Он сказал это почти одним дыханием, тихо, но чётко, и тут же, закончив, смутился. Он откашлялся, потупился, будто поймал себя на чём-то запретном, стыдном. На том, чтобы быть собой. На том, чтобы использовать свой профессионализм, свой врождённый и отточенный годами дар, который был неотъемлемой, яркой частью его старой, разрушенной жизни. Как будто это было предательством по отношению к своему нынешнему, сломанному «я».
Сан не стал комментировать ни совет, ни смущение. Он просто взял телефон обратно, внимательно посмотрел на указанный образец и кивнул.
— Спасибо. Логично. Так и сделаю. — Он сунул телефон в карман, и в его груди что-то сладко и болезненно сжалось, заставив на мгновение забыть о дыхании. Это был не просто совет по плитке. Это был кусочек Хонджуна, настоящего, живого, того, кого он знал много лет, который начал потихоньку, неуверенно пробиваться сквозь трещины в ледяном панцире горя. Как первый росток травы сквозь асфальт.
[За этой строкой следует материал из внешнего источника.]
import Summits.QuantumFields.YangMills.Theorems.BalabanUVNodesSpineReadingOfRecord13CoPHKComponentSizeBlocksFreshTower

/-!
# THE N20 FACES FROM TELESCOPING + ONE-STEP FRESH LETTERS (companion of `…BlocksFreshTower`: its run-A ∕ run-B derivations of gen 35's joint-fresh product letters
# plugged into gen 35's and gen 36's faces)

Cell `pub-ymgap`, YM-PLAN Track A (HUMAN RULING D-0062; width push D-0149); seat `pub-ymgap-dag-n20-d` (R134 (a) N20 NE7b s3 = the U5d ∕ `crOfRecord₁₃` lineage, its declarer)
gen 37.  `--kind proof --supports stmt-QuantumFields-27366 --as helper` (K3⁸); COUNT-NEUTRAL; THEOREMS ONLY (0 `def`).  [III] = [Balaban1988Convergent]; [LF-II] = [Balaban1989LargeFieldII].

WHAT.  ★★★ `relWeightBound_card_of_oneStepFreshLetters_id_supNear`: gen 35's ★★★ `…BlocksFreshProduct.relWeightBound_card_of_jointFreshSeqLetters_id_supNear` with its joint-fresh
PRODUCT letters hPA ∕ hPB replaced by (T) the class-wise TELESCOPING laws of the (2.18) class weights along each run's levels and (O) ONE-STEP fresh letters (one level, one
step, lower-level cubes as the environment), via `…BlocksFreshTower.jointFreshSeqLetters_A_of_oneStep ∕ _B_of_oneStep`, plus `jcut K ≤ K₀ + K`; ★★★
`relWeightBound_card_of_ageOneStepFreshLetters_id_supNear`: the same on gen 36's age-geometric schedule (`…BlocksFreshPolymer.relWeightBound_card_of_ageJointFreshSeqLetters_id_supNear`,
rates `e^{−q}·σ^{lv j − lv i}·τ^{j−i}`, ONE inequality per `(K, j)`, `W K = 2^{−(K+1)}`).  WHY: after these faces the supplier of N20's size-reading letter owes per run only
(T) — STRUCTURAL (`IsStepUnity` + Fubini through `transportOfRecord` + the 𝐑-step of record at the live selector) — and (O) — ONE-STEP ([LF-II] (1.89) p. 387's KIND read as a
ratio against the same environment's unrestricted step).
HONEST FRAMING.  [bookkeeping] composition BY NAME; (T) and (O) are HYPOTHESES inhabited for no family today; NO weight is bounded, NO estimate proved; nothing of
Bałaban's asserted; NE7 ∕ NE7b ∕ NE7c NOT PRINTED for `d = 4` ∕ NOT proved; no `Provisos₁₃CoPH` inhabitant claimed (K0⁷ OPEN); K3⁸ v7 untouched; N19 ∕ N20 ∕ N21 ∕ N27 NOT
discharged; counts UNMOVED (typed 28∕28 · discharged 8∕27); one finite four-torus programme at fixed `ε` — NOT ℝ⁴, NOT OS, NOT a mass gap, NOT the Clay problem.  No `def`,
no `instance`, no `notation`, no `sorry`; no decl below carries a cite tag.
-/

noncomputable section

open scoped BigOperators
open Finset

namespace YMDAG.UVSplit

open Literature.MathematicalPhysics.QuantumFieldTheory.Balaban1983to89
open Literature.MathematicalPhysics.QuantumFieldTheory.Balaban1983to89.T4Continuum
open Literature.MathematicalPhysics.QuantumFieldTheory.Balaban1983to89.Node00
open Literature.MathematicalPhysics.QuantumFieldTheory.Balaban1983to89.B14.Eq218Concrete
open Literature.MathematicalPhysics.QuantumFieldTheory.Balaban1983to89.B5Eq118OneStroke (iterBlockOf iterBlock)
open T4WeightBudget (RelWeightBound)

/-! ## The faces: N20's size-reading `RelWeightBound` from telescoping + one-step fresh letters -/

section Faces

variable {F : T4Family} {N : ℕ} [NeZero N]
variable (θ : Stage13HParams F N) (hP : θ.Provisos₁₃CoPH F N) (K₀ : ℕ) (g₀ : ℕ → ℝ) (os : List (ULoop F)) (jcut : ℕ → ℕ) (ϱ k lv : ℕ → ℕ → ℕ)

open scoped Classical in
/-- ★★★ **THE N20 FACE AT THE RECORD's CARRIERS FROM TELESCOPING + ONE-STEP FRESH LETTERS** (gen 35's ★★★ `relWeightBound_card_of_jointFreshSeqLetters_id_supNear` with its
joint-fresh PRODUCT letters hPA ∕ hPB DERIVED, §3): same numerics (`0 < M`; `lv K` monotone on `[1, jcut K]`, `lv K j ≤ j`; separation `SupNear (ϱ K j)`; schedule
`k K j ≥ ⌈log₂ |Site_{lv K j}|⌉ + K + j + 3`; `0 ≤ η K j ≤ η₀ ≤ 1`, `2·((2ϱ+1)^4·81·(2ϱ+1)^4)²·η K j ≤ 1`; `0 ≤ ζ`, inheritance volume `Σ_{i∈[1,j]} (L^4)^{lv K j − lv K i}·ζ K j i ≤ η K j`)
plus `jcut K ≤ K₀ + K`; per run the TWO letter families: (T) CLASS-WISE TELESCOPING of the (2.18) class weights between consecutive levels below the top (run A: below
`K₀ + K` on run A's index; run B: below `K₀ + K + 1` on run B's), and (O) ONE-STEP FRESH LETTERS — for every step `K`, source `|t| ≤ 1`, level `j ∈ [1, jcut K]`, member `(y₀, B)`
of the separated cover family, assignment `a`, and level `i ∈ [1, j]`: the level-`i` classes (run B: length `i + 1`, read through `truncShift`) «every cube of `a` of level `≤ i`
fresh» weigh at most `(Π_{b : i_b = i} ζ K j i_b)` × the level-`i` classes «every cube of `a` of level `< i` fresh».  Conclusion: `RelWeightBound` at
`crOfRecord₁₃K (keyReadingId₁₃ …) (badKeyReadingOfBigComponent₁₃ … (bigDialOfCard₁₃ K₀ ((2ϱ+1)^4·k·L^{4lv}))) …`'s carriers with `W K := η₀ · 2^{−(K+1)}`. [bookkeeping] -/
theorem relWeightBound_card_of_oneStepFreshLetters_id_supNear (hM : 0 < θ.τ9.M)
    {η : ℕ → ℕ → ℝ} {η₀ : ℝ} (hη0 : ∀ K j, 0 ≤ η K j) (hη1 : ∀ K j, η K j ≤ η₀) (hη₀ : η₀ ≤ 1)
    (hD : ∀ K j, 2 * ((((2 * ϱ K j + 1) ^ 4 : ℕ) : ℝ) * 3 ^ 4 * ((2 * ϱ K j + 1) ^ 4 : ℕ)) ^ 2 * η K j ≤ 1)
    (hks : ∀ K j, Nat.clog 2 (Fintype.card (Site (F.P (K₀ + K)) (lv K j))) + K + j + 3 ≤ k K j) (hlv : ∀ K j, lv K j ≤ F.m + (K₀ + K))
    (hlvj : ∀ K, ∀ j ∈ Finset.Icc 1 (jcut K), lv K j ≤ j) (hmono : ∀ K i i', 1 ≤ i → i ≤ i' → i' ≤ jcut K → lv K i ≤ lv K i')
    (hjcut : ∀ K, jcut K ≤ K₀ + K)
    {ζ : ℕ → ℕ → ℕ → ℝ} (hζ0 : ∀ K j i, 0 ≤ ζ K j i)
    (hζη : ∀ K, ∀ j ∈ Finset.Icc 1 (jcut K), ∑ i ∈ Finset.Icc 1 j, ((F.L ^ 4) ^ (lv K j - lv K i) : ℝ) * ζ K j i ≤ η K j)
    (hTA : ∀ (K : ℕ) (t : ℝ), |t| ≤ 1 → ∀ m, m < K₀ + K → ∀ π : SeqOfRecord F θ.ν θ.τ9.M (histA₁₃ θ K₀ g₀ K) (K₀ + K) m,
      ∑ s' ∈ Finset.univ.filter (fun s' : SeqOfRecord F θ.ν θ.τ9.M (histA₁₃ θ K₀ g₀ K) (K₀ + K) (m + 1) => s'.init = π),
        classWeightOfDatum₉ F N θ.toStage9Params (datumOfRecord₁₃CoPH F N θ hP) g₀ os (runA₁₃ F K₀ g₀ K) (histA₁₃ θ K₀ g₀ K) (m + 1) t s' =
      classWeightOfDatum₉ F N θ.toStage9Params (datumOfRecord₁₃CoPH F N θ hP) g₀ os (runA₁₃ F K₀ g₀ K) (histA₁₃ θ K₀ g₀ K) m t π)
    (hOA : ∀ (K : ℕ) (t : ℝ), |t| ≤ 1 → ∀ j ∈ Finset.Icc 1 (jcut K),
      ∀ p ∈ sepAnimalCoverFamily (SiteTouch (P := F.P (K₀ + K)) (j := lv K j)) (SupNear (P := F.P (K₀ + K)) (j := lv K j) (ϱ K j)) (k K j),
      ∀ a ∈ p.2.pi (fun b => (Finset.Icc 1 j).sigma fun i => Finset.univ.filter (fun c : Site (F.P (K₀ + K)) (lv K i) =>
        (↑(iterBlock (lv K i) c) : Set (Site (F.P (K₀ + K)) 0)) ⊆ ↑(iterBlock (lv K j) b))),
      ∀ i ∈ Finset.Icc 1 j,
      ∑ π ∈ Finset.univ.filter (fun π : SeqOfRecord F θ.ν θ.τ9.M (histA₁₃ θ K₀ g₀ K) (K₀ + K) i =>
          ∀ x ∈ p.2.attach, (a x.1 x.2).1 ≤ i →
            (↑(iterBlock (lv K (a x.1 x.2).1) (a x.1 x.2).2) : Set (Site (F.P (K₀ + K)) 0)) ⊆ (π.Λ (a x.1 x.2).1)ᶜ ∧
            (2 ≤ (a x.1 x.2).1 → (↑(iterBlock (lv K (a x.1 x.2).1) (a x.1 x.2).2) : Set (Site (F.P (K₀ + K)) 0)) ⊆ π.Λ ((a x.1 x.2).1 - 1))),
        classWeightOfDatum₉ F N θ.toStage9Params (datumOfRecord₁₃CoPH F N θ hP) g₀ os (runA₁₃ F K₀ g₀ K) (histA₁₃ θ K₀ g₀ K) i t π ≤
      (∏ x ∈ p.2.attach.filter (fun x => (a x.1 x.2).1 = i), ζ K j (a x.1 x.2).1) *
        ∑ π ∈ Finset.univ.filter (fun π : SeqOfRecord F θ.ν θ.τ9.M (histA₁₃ θ K₀ g₀ K) (K₀ + K) i =>
            ∀ x ∈ p.2.attach, (a x.1 x.2).1 < i →
              (↑(iterBlock (lv K (a x.1 x.2).1) (a x.1 x.2).2) : Set (Site (F.P (K₀ + K)) 0)) ⊆ (π.Λ (a x.1 x.2).1)ᶜ ∧
              (2 ≤ (a x.1 x.2).1 → (↑(iterBlock (lv K (a x.1 x.2).1) (a x.1 x.2).2) : Set (Site (F.P (K₀ + K)) 0)) ⊆ π.Λ ((a x.1 x.2).1 - 1))),
          classWeightOfDatum₉ F N θ.toStage9Params (datumOfRecord₁₃CoPH F N θ hP) g₀ os (runA₁₃ F K₀ g₀ K) (histA₁₃ θ K₀ g₀ K) i t π)
    (hTB : ∀ (K : ℕ) (t : ℝ), |t| ≤ 1 → ∀ m, m < K₀ + K + 1 → ∀ π : SeqOfRecord F θ.ν θ.τ9.M (histB₁₃ θ K₀ g₀ K) (K₀ + K + 1) m,
      ∑ s' ∈ Finset.univ.filter (fun s' : SeqOfRecord F θ.ν θ.τ9.M (histB₁₃ θ K₀ g₀ K) (K₀ + K + 1) (m + 1) => s'.init = π),
        classWeightOfDatum₉ F N θ.toStage9Params (datumOfRecord₁₃CoPH F N θ hP) g₀ os (runB₁₃ F K₀ g₀ K) (histB₁₃ θ K₀ g₀ K) (m + 1) t s' =
      classWeightOfDatum₉ F N θ.toStage9Params (datumOfRecord₁₃CoPH F N θ hP) g₀ os (runB₁₃ F K₀ g₀ K) (histB₁₃ θ K₀ g₀ K) m t π)
    (hOB : ∀ (K : ℕ) (t : ℝ), |t| ≤ 1 → ∀ j ∈ Finset.Icc 1 (jcut K),
      ∀ p ∈ sepAnimalCoverFamily (SiteTouch (P := F.P (K₀ + K)) (j := lv K j)) (SupNear (P := F.P (K₀ + K)) (j := lv K j) (ϱ K j)) (k K j),
      ∀ a ∈ p.2.pi (fun b => (Finset.Icc 1 j).sigma fun i => Finset.univ.filter (fun c : Site (F.P (K₀ + K)) (lv K i) =>
        (↑(iterBlock (lv K i) c) : Set (Site (F.P (K₀ + K)) 0)) ⊆ ↑(iterBlock (lv K j) b))),
      ∀ i ∈ Finset.Icc 1 j,
      ∑ π ∈ Finset.univ.filter (fun π : SeqOfRecord F θ.ν θ.τ9.M (histB₁₃ θ K₀ g₀ K) (K₀ + K + 1) (i + 1) =>
          ∀ x ∈ p.2.attach, (a x.1 x.2).1 ≤ i →
            (↑(iterBlock (lv K (a x.1 x.2).1) (a x.1 x.2).2) : Set (Site (F.P (K₀ + K)) 0)) ⊆
                ((truncShift F θ.ν hM (histB₁₃ θ K₀ g₀ K) π).Λ (a x.1 x.2).1)ᶜ ∧
            (2 ≤ (a x.1 x.2).1 → (↑(iterBlock (lv K (a x.1 x.2).1) (a x.1 x.2).2) : Set (Site (F.P (K₀ + K)) 0)) ⊆
                (truncShift F θ.ν hM (histB₁₃ θ K₀ g₀ K) π).Λ ((a x.1 x.2).1 - 1))),
        classWeightOfDatum₉ F N θ.toStage9Params (datumOfRecord₁₃CoPH F N θ hP) g₀ os (runB₁₃ F K₀ g₀ K) (histB₁₃ θ K₀ g₀ K) (i + 1) t π ≤
      (∏ x ∈ p.2.attach.filter (fun x => (a x.1 x.2).1 = i), ζ K j (a x.1 x.2).1) *
        ∑ π ∈ Finset.univ.filter (fun π : SeqOfRecord F θ.ν θ.τ9.M (histB₁₃ θ K₀ g₀ K) (K₀ + K + 1) (i + 1) =>
            ∀ x ∈ p.2.attach, (a x.1 x.2).1 < i →
              (↑(iterBlock (lv K (a x.1 x.2).1) (a x.1 x.2).2) : Set (Site (F.P (K₀ + K)) 0)) ⊆
                  ((truncShift F θ.ν hM (histB₁₃ θ K₀ g₀ K) π).Λ (a x.1 x.2).1)ᶜ ∧
              (2 ≤ (a x.1 x.2).1 → (↑(iterBlock (lv K (a x.1 x.2).1) (a x.1 x.2).2) : Set (Site (F.P (K₀ + K)) 0)) ⊆
                  (truncShift F θ.ν hM (histB₁₃ θ K₀ g₀ K) π).Λ ((a x.1 x.2).1 - 1))),
          classWeightOfDatum₉ F N θ.toStage9Params (datumOfRecord₁₃CoPH F N θ hP) g₀ os (runB₁₃ F K₀ g₀ K) (histB₁₃ θ K₀ g₀ K) (i + 1) t π) :
    RelWeightBound 1 (classSetK₁₃ θ K₀ g₀ (keyReadingId₁₃ N K₀ F θ hP g₀ os)) (weightAK₁₃ θ hP K₀ g₀ os (keyReadingId₁₃ N K₀ F θ hP g₀ os))
      (weightBK₁₃ θ hP K₀ g₀ os (keyReadingId₁₃ N K₀ F θ hP g₀ os))
      (badClassK₁₃ θ K₀ g₀ (keyReadingId₁₃ N K₀ F θ hP g₀ os)
        (badKeyReadingOfBigComponent₁₃ N K₀ jcut (bigDialOfCard₁₃ K₀ (fun K j => (2 * ϱ K j + 1) ^ 4 * k K j * (F.L ^ 4) ^ lv K j)) F θ hP g₀ os))
      (fun K => η₀ * (1 / 2) ^ (K + 1)) := by
  refine relWeightBound_card_of_jointFreshSeqLetters_id_supNear θ hP K₀ g₀ os jcut ϱ k lv hM hη0 hη1 hη₀ hD hks hlv hlvj hmono hζ0 hζη ?_ ?_
  · intro K t ht j hj p hp a ha
    have hjK : j ≤ K₀ + K := (Finset.mem_Icc.1 hj).2.trans (hjcut K)
    exact jointFreshSeqLetters_A_of_oneStep θ hP K₀ g₀ os lv K t hjK p.2
      (fun b hb => (Finset.mem_sigma.1 (Finset.mem_pi.1 ha b hb)).1) (hζ0 K j) (hTA K t ht) (hOA K t ht j hj p hp a ha)
  · intro K t ht j hj p hp a ha
    have hjK : j ≤ K₀ + K := (Finset.mem_Icc.1 hj).2.trans (hjcut K)
    exact jointFreshSeqLetters_B_of_oneStep θ hP K₀ g₀ os lv hM K t hjK p.2
      (fun b hb => (Finset.mem_sigma.1 (Finset.mem_pi.1 ha b hb)).1) (hζ0 K j) (hTB K t ht) (hOB K t ht j hj p hp a ha)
С этого дня между ними установился новый, странный, немой ритуал. Вечером, за ужином (Хонджун теперь ел регулярно, пусть и крошечными порциями, но уже не заставляя себя через силу), Сан, отложив вилку, начинал рассказывать о рабочих проблемах. Не эмоционально, не жалуясь, а как инженер, ставящий сложную, но интересную задачу перед умным коллегой: «Представь, нужно вписать новую лифтовую шахту в уже существующий железобетонный каркас, но первоначальные расчёты нагрузки показывают, что…» И Хонджун слушал. Сидел, обхватив чашку с тёплым чаем руками, и слушал. Иногда просто кивал, его взгляд блуждал где-то над плечом Сана. Иногда, после долгой, тягучей паузы, в которую успевало вписаться несколько минут, он вдруг говорил, глядя в свою чашку: «А если сместить точку опоры не внутрь, а на полметра в сторону фасадного остекления? Там, по твоим чертежам, как раз идёт дополнительная несущая?». И почти всегда он попадал в точку. Его пространственное мышление, его безупречное чувство пропорций и баланса не исчезли. Они не были уничтожены. Они спали, погребённые под обломками, и теперь потихоньку, в безопасной тишине этих вечерних бесед, начали просыпаться, шевелить пальцами, пробовать на вкус реальность.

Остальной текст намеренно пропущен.